EX-99.2 6 dex992.htm LETTER TO BROKERS REGARDING THE NIELSEN COMPANY B.V. EXCHANGE OFFER Letter to Brokers regarding The Nielsen Company B.V. Exchange Offer

Exhibit 99.2

THE NIELSEN COMPANY B.V.

Offer to Exchange

€343,000,000 aggregate principal amount of The Nielsen Company B.V.’s 11 1/8% Senior Discount

Notes due 2016, which have been registered under the Securities Act of 1933, for any and all

outstanding unregistered 11 1/8% Senior Discount Notes due 2016, pursuant to the prospectus dated

July     , 2007

 


THE EXCHANGE OFFER EXPIRES AT 5:00 P.M., LONDON TIME, ON AUGUST     , 2007, UNLESS EXTENDED BY THE COMPANY.

 


July     , 2007

To Brokers, Dealers, Commercial Banks,

Trust Companies and Other Nominees:

We are offering, upon the terms and subject to the conditions set forth in the prospectus dated July     , 2007 (the “Prospectus”), relating to the offer (the “Exchange Offer”) of The Nielsen Company B.V. (the “Company”) to exchange its €343,000,000 aggregate principal amount 11 1/8% Senior Discount Notes due 2016, for any and all outstanding unregistered 11 1/8% Senior Discount Notes due 2016 (the “New Notes”), which have been registered under the Securities Act of 1933, as amended, for any and all outstanding unregistered 11 1/8% Senior Discount Notes due 2016 (the “Old Notes”), issued on August 9, 2006. The Exchange Offer is being made in order to satisfy certain of our obligations contained in the Registration Rights Agreement dated as of August 9, 2006 among us and the Initial Purchasers named therein (the “Registration Rights Agreement”). As set forth in the Prospectus, the terms of the New Notes are identical in all material respects to the Old Notes, except that the New Notes have been registered under the Securities Act and therefore will not be subject to certain restrictions on their transfer and will not contain certain provisions providing for an increase in the interest rate thereon under the circumstances set forth in the Registration Rights Agreement described in the Prospectus. Old Notes may be tendered in a principal amount of €2,000 and integral multiples of €1,000.

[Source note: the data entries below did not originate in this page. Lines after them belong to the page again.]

import Mathlib
import Literature.NumberTheory.EllipticCurves.CuspFormsGamma1EisensteinDivision
import Literature.NumberTheory.Automorphic.UnboundedDenominatorsReductions

/-!
# The integral unitriangular basis `E₄^α E₆^β Δ^i` of level-one modular forms

Stub `stub_levelOneIntegralBasis` for the crux `HilbertIntegralOverconvergentIsCongruence`
(line Sketch-ideate-r1-k1): for `b` even and `i` with `12 i ≤ b`, `b - 12 i ≠ 2`, write
`b - 12 i = 4 α + 6 β` and form the level-one modular form `F = E₄^α · E₆^β · Δ^i` of weight `b`
(Mathlib `ModularForm.mul/pow/mcast`). Its `q`-expansion (period `1`) is the product of the
`q`-expansions (`ModularForm.qExpansion_mul/_pow`), it is the image of the integer power series
`P = P₄^α P₆^β (X U)^i` (tree: `exists_int_map_eq_qExpansion_E₄/E₆`,
`exists_discriminant_qExpansion_natCast_eq_X_pow_mul`), and `P = Xⁱ · (unit with constant term 1)`
is unitriangular: `coeff n P = 0` for `n < i` and `coeff i P = 1`.
-/

set_option linter.dupNamespace false

noncomputable section

open scoped MatrixGroups

namespace Summit.Langlands.Langlands.Theorems.HilbertIntegralOverconvergentIsCongruence

open Literature.NumberTheory.EllipticCurves.ModularForms
  (exists_int_map_eq_qExpansion_E₄ exists_int_map_eq_qExpansion_E₆)
open Literature.NumberTheory.Automorphic (exists_discriminant_qExpansion_natCast_eq_X_pow_mul)

/-- **The integral unitriangular basis of `M_b(SL₂(ℤ))`.** For `b` even and `i` with `12 i ≤ b`,
`b - 12 i ≠ 2`, there are `α, β` with `4α + 6β + 12 i = b` and a level-one modular form `F` of
weight `b` whose `q`-expansion is `E₄^α · E₆^β · Δ^i`, which is the image of an integer power
series `P` with `coeff n P = 0` for `n < i` and `coeff i P = 1` (`Δ = q + …`, `E₄, E₆ = 1 + …`).
[folklore] -/
theorem stub_levelOneIntegralBasis (b i : ℕ) (hb : Even b) (hi : 12 * i ≤ b) (h2 : b - 12 * i ≠ 2) :
    ∃ (α β : ℕ) (F : ModularForm 𝒮ℒ (b : ℤ)) (P : PowerSeries ℤ),
      4 * α + 6 * β + 12 * i = b ∧
      UpperHalfPlane.qExpansion 1 ⇑F =
        UpperHalfPlane.qExpansion 1 ⇑ModularForm.E₄ ^ α * UpperHalfPlane.qExpansion 1 ⇑ModularForm.E₆ ^ β *
          UpperHalfPlane.qExpansion 1 ⇑CuspForm.discriminant ^ i ∧
      UpperHalfPlane.qExpansion 1 ⇑F = P.map (Int.castRingHom ℂ) ∧
      (∀ n < i, PowerSeries.coeff n P = 0) ∧ PowerSeries.coeff i P = 1 := by
  -- write `b - 12 i = 4 α + 6 β`
  obtain ⟨α, β, hαβ⟩ : ∃ α β : ℕ, 4 * α + 6 * β + 12 * i = b := by
    obtain ⟨m, hm⟩ := hb
    rcases Nat.even_or_odd (m - 6 * i) with ⟨j, hj⟩ | ⟨j, hj⟩
    · exact ⟨j, 0, by omega⟩
    · exact ⟨j - 1, 1, by omega⟩
  -- the integral `q`-expansions of `E₄`, `E₆`, `Δ`
  obtain ⟨P₄, hP₄1, hP₄⟩ := exists_int_map_eq_qExpansion_E₄
  obtain ⟨P₆, hP₆1, hP₆⟩ := exists_int_map_eq_qExpansion_E₆
  obtain ⟨U, hU1, hU⟩ := exists_discriminant_qExpansion_natCast_eq_X_pow_mul (h := 1) one_pos
  rw [Nat.cast_one, pow_one] at hU
  -- the form `F = E₄^α E₆^β Δ^i`
  let D : ModularForm 𝒮ℒ 12 := (CuspForm.discriminant : ModularForm 𝒮ℒ 12)
  have hD : (⇑D : UpperHalfPlane → ℂ) = ⇑CuspForm.discriminant := rfl
  let F : ModularForm 𝒮ℒ (b : ℤ) :=
    ModularForm.mcast (by rw [← hαβ]; push_cast; ring)
      (((ModularForm.E₄.pow α).mul (ModularForm.E₆.pow β)).mul (D.pow i))
  have hF : UpperHalfPlane.qExpansion 1 ⇑F =
      UpperHalfPlane.qExpansion 1 ⇑ModularForm.E₄ ^ α *
        UpperHalfPlane.qExpansion 1 ⇑ModularForm.E₆ ^ β *
          UpperHalfPlane.qExpansion 1 ⇑CuspForm.discriminant ^ i := by
    rw [← hD]
    simp only [F, ModularForm.qExpansion_mcast,
      ModularForm.qExpansion_mul one_pos one_mem_strictPeriods_SL,
      ModularForm.qExpansion_pow one_pos one_mem_strictPeriods_SL]
  -- the integer power series `P = P₄^α P₆^β (X U)^i = Xⁱ (P₄^α P₆^β Uⁱ)`
  refine ⟨α, β, F, P₄ ^ α * P₆ ^ β * (PowerSeries.X * U) ^ i, hαβ, hF, ?_, ?_, ?_⟩
  · rw [hF, map_mul, map_mul, map_pow, map_pow, map_pow, map_mul, PowerSeries.map_X, hP₄, hP₆,
      ← hU, CuspForm.coe_discriminant]
  · intro n hn
    rw [mul_pow, show P₄ ^ α * P₆ ^ β * (PowerSeries.X ^ i * U ^ i) =
      PowerSeries.X ^ i * (P₄ ^ α * P₆ ^ β * U ^ i) by ring, PowerSeries.coeff_X_pow_mul',
      if_neg (not_le.mpr hn)]
  · rw [mul_pow, show P₄ ^ α * P₆ ^ β * (PowerSeries.X ^ i * U ^ i) =
      PowerSeries.X ^ i * (P₄ ^ α * P₆ ^ β * U ^ i) by ring, PowerSeries.coeff_X_pow_mul',
      if_pos le_rfl, Nat.sub_self, PowerSeries.coeff_zero_eq_constantCoeff_apply]
    simp [hP₄1, hP₆1, hU1]

end Summit.Langlands.Langlands.Theorems.HilbertIntegralOverconvergentIsCongruence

The Exchange Offer is subject to certain conditions. See “The Exchange Offer—Conditions to the Exchange Offer” in the Prospectus.

Enclosed herewith for your information and forwarding to your clients are copies of the following documents:

 

  1. the Prospectus, dated July     , 2007;

 

  2. a form of letter which may be sent to your clients for whose accounts you hold Old Notes registered in your name or in the name of your nominee, with space provided for obtaining such clients’ instructions with regard to the Exchange Offer; and

Your prompt action is requested. Please note the Exchange Offer will expire at 5:00 P.M., London time, on August     , 2007, unless extended. Please furnish copies of the enclosed materials to those of your clients for whom you hold Old Notes registered in your name or in the name of your nominee as quickly as possible. The Old Notes tendered pursuant to the Exchange Offer may be withdrawn at any time before the related expiration times.

In all cases, exchanges of Old Notes pursuant to the Exchange Offer will be made only after timely receipt by the exchange agent (as defined in the Prospectus) of (a) a book-entry confirmation (as defined in the Prospectus), as the case may be and (b) any other required documents.


Holders who wish to tender their Old Notes and who cannot deliver an agent’s message and any other documents required by the Prospectus to the exchange agent prior to 5:00 P.M., London time, on August     , 2007 (unless extended) must tender their Old Notes according to the procedures set forth under the caption “The Exchange Offers—Procedures for Tendering Old Notes” in the Prospectus.

We are not making the Exchange Offer to, nor will we accept tenders from or on behalf of, holders of Old Notes residing in any jurisdiction in which the making of the Exchange Offer or the acceptance of tenders would not be in compliance with the laws of such jurisdiction.

We will not make any payments to brokers, dealers or other persons for soliciting acceptances of the Exchange Offer. We will, however, upon request, reimburse you for customary clerical and mailing expenses incurred by you in forwarding any of the enclosed materials to your clients. We will pay or cause to be paid any transfer taxes payable on the transfer of Old Notes to us, except as otherwise provided in the Prospectus.

Questions and requests for assistance with respect to the Exchange Offer or for copies of the Prospectus may be directed to the exchange agent at its numbers and address set forth in the prospectus.

Very truly yours,

THE NIELSEN COMPANY B.V.

Nothing contained in this letter or in the enclosed documents shall constitute you or any other person our agent or the agent of any of our affiliates or of the Exchange Agent, or authorize you or any other person to make any statements or use any document on behalf of any of us in connection with the Exchange Offer other than the enclosed documents and the statements contained therein.